#### PROBLEM TO WORK ON
In the entries that follow, copy exactly each line from the first through the line with "i = X j := by".
□ □ □ □
/-- Every `y_j` is hit: `y_j` is the image of `x_{σ (e j)}`, `e j` the `j`-th smaller element. [folklore] -/
theorem exists_pairedSubst_eq_X {σ : Equiv.Perm (Fin (2 * r + 2))} (h1 : ∀ i, σ i ≠ i)
    (h2 : ∀ i, σ (σ i) = i) (ε : Fin (2 * r + 2) → ℂ) (j : Fin (r + 1)) :
    ∃ i, pairedSubst σ ε i = X j := by
  have hcard := card_filter_lt_perm h1 h2
  refine ⟨σ (Finset.orderEmbOfFin _ hcard j), ?_⟩
  have hej : Finset.orderEmbOfFin _ hcard j < σ (Finset.orderEmbOfFin _ hcard j) := by
    have h := Finset.orderEmbOfFin_mem ({i | i < σ i} : Finset (Fin (2 * r + 2))) hcard j
    rw [mem_filter] at h
    exact h.2
  rw [pairedSubst, if_neg (not_lt_perm_perm h2 hej), pairOrbitIndex_perm h2, pairOrbitIndex_orderEmbOfFin h1 h2]

/-- The substitution kills the equations of `L_{σ,ε}`: `σ_τ(xᵢ - εᵢ x_{σ i}) = 0` for `i < σ i`.
[folklore] -/
theorem aeval_pairedSubst_pairedLinearForm {σ : Equiv.Perm (Fin (2 * r + 2))} (h2 : ∀ i, σ (σ i) = i)
    (ε : Fin (2 * r + 2) → ℂ) {i : Fin (2 * r + 2)} (hi : i < σ i) :
    aeval (pairedSubst σ ε) (pairedLinearForm σ ε i) = 0 := by
  simp only [pairedLinearForm, map_sub, map_mul, aeval_C, aeval_X, pairedSubst, if_pos hi,
    if_neg (not_lt_perm_perm h2 hi), pairOrbitIndex_perm h2, MvPolynomial.algebraMap_eq, sub_self]

/-- The substitution kills the Fermat form when `εᵢᵐ = -1` on the smaller elements:
`σ_τ(Σ xᵢᵐ) = Σ_{i < σ i} (εᵢᵐ + 1) y_{[i]}ᵐ = 0` — i.e. `L_{σ,ε} ⊆ X²ʳₘ`. [cite: Aoki1987, Thm. 1-1] -/
theorem aeval_pairedSubst_fermatPolynomial {σ : Equiv.Perm (Fin (2 * r + 2))} (h1 : ∀ i, σ i ≠ i)
    (h2 : ∀ i, σ (σ i) = i) {ε : Fin (2 * r + 2) → ℂ} (hε : ∀ i, i < σ i → ε i ^ m = -1) :
    aeval (pairedSubst σ ε) (fermatPolynomial ℂ (2 * r) m) = 0 := by
  rw [fermatPolynomial, map_sum, sum_eq_sum_filter_lt_add h1 h2]
  refine Finset.sum_eq_zero fun i hi ↦ ?_
  rw [mem_filter] at hi
  have hi' : i < σ i := hi.2
  show aeval (pairedSubst σ ε) (X i ^ m) + aeval (pairedSubst σ ε) (X (σ i) ^ m) = 0
  have hA : pairedSubst σ ε i = C (ε i) * X (pairOrbitIndex σ i) := if_pos hi'
  have hB : pairedSubst σ ε (σ i) = X (pairOrbitIndex σ i) := by
    rw [pairedSubst, if_neg (not_lt_perm_perm h2 hi'), pairOrbitIndex_perm h2]
  rw [map_pow, map_pow, aeval_X, aeval_X, hA, hB, mul_pow, ← map_pow, hε i hi', map_neg, map_one,
    neg_one_mul, neg_add_cancel]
□ □ □ □
#### EXERCISE RESPONSE
/-- Every `y_j` is hit: `y_j` is the image of `x_{σ (e j)}`, `e j` the `j`-th smaller element. [folklore] -/
theorem exists_pairedSubst_eq_X {σ : Equiv.Perm (Fin (2 * r + 2))} (h1 : ∀ i, σ i ≠ i)
    (h2 : ∀ i, σ (σ i) = i) (ε : Fin (2 * r + 2) → ℂ) (j : Fin (r + 1)) :
    ∃ i, pairedSubst σ ε i = X j := by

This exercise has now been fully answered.